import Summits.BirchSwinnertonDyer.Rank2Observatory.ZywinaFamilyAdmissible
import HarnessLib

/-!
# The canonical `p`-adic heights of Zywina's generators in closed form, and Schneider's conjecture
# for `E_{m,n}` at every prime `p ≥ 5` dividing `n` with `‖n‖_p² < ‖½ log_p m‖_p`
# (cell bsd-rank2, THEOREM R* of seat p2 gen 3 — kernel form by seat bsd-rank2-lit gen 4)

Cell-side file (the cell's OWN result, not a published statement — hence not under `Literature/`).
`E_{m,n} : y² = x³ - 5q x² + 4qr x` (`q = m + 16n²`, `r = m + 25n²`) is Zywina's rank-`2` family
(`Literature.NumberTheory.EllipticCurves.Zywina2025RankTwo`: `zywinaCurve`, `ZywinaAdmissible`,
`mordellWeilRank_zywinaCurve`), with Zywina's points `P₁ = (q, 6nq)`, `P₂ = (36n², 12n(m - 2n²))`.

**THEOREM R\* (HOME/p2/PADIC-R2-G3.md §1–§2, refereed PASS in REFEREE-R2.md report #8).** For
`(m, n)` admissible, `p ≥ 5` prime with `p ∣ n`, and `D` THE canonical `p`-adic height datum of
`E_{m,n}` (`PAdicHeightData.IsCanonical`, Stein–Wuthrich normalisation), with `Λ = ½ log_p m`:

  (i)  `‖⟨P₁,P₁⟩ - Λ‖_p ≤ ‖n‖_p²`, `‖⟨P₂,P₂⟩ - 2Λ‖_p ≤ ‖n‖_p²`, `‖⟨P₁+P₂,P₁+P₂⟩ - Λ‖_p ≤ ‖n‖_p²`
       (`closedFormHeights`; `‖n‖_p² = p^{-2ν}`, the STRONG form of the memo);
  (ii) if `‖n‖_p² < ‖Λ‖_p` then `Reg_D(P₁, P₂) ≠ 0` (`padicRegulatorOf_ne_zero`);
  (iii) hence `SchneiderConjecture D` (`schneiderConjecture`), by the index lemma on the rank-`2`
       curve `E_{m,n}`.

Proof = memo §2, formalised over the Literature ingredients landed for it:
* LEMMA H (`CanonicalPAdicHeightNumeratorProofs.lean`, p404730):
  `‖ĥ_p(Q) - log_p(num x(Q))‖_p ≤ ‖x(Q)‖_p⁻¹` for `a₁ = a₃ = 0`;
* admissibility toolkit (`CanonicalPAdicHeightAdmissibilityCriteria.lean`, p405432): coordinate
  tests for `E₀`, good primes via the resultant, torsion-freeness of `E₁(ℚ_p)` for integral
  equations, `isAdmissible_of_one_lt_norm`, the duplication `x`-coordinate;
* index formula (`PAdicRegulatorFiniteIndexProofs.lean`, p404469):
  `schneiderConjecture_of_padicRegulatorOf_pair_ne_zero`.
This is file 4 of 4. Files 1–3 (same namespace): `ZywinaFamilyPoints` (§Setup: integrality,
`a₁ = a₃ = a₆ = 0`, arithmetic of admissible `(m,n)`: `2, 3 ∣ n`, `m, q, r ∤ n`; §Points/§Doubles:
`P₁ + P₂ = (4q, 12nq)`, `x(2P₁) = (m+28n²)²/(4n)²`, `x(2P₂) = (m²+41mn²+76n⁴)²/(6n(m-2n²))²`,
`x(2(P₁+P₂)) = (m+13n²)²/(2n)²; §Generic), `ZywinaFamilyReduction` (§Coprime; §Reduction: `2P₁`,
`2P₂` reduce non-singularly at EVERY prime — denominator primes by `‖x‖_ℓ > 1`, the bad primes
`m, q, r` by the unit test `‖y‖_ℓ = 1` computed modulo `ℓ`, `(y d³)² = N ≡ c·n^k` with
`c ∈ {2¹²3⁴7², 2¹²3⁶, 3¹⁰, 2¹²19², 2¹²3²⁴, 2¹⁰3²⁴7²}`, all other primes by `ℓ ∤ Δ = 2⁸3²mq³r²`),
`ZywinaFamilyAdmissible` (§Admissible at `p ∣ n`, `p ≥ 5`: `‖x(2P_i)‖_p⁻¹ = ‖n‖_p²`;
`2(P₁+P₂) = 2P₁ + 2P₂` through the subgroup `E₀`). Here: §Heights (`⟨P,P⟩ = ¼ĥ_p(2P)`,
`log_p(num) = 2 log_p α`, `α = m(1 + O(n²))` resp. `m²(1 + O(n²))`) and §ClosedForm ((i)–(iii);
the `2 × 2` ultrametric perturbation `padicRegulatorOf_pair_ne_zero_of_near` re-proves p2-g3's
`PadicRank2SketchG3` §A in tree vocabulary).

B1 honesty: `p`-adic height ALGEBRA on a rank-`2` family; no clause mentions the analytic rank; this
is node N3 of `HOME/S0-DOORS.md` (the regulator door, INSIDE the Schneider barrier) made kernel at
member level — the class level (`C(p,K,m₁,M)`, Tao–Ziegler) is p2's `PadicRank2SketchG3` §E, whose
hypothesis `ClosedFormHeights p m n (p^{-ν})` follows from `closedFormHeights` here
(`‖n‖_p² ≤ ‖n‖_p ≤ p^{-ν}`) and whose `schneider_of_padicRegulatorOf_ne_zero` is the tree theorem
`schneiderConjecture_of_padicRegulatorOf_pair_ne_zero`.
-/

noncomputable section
^^^^^^^^
Scan the records above for the string "HOME", then copy each line where it turns up.

**THEOREM R\* (HOME/p2/PADIC-R2-G3.md §1–§2, refereed PASS in REFEREE-R2.md report #8).** For
is node N3 of `HOME/S0-DOORS.md` (the regulator door, INSIDE the Schneider barrier) made kernel at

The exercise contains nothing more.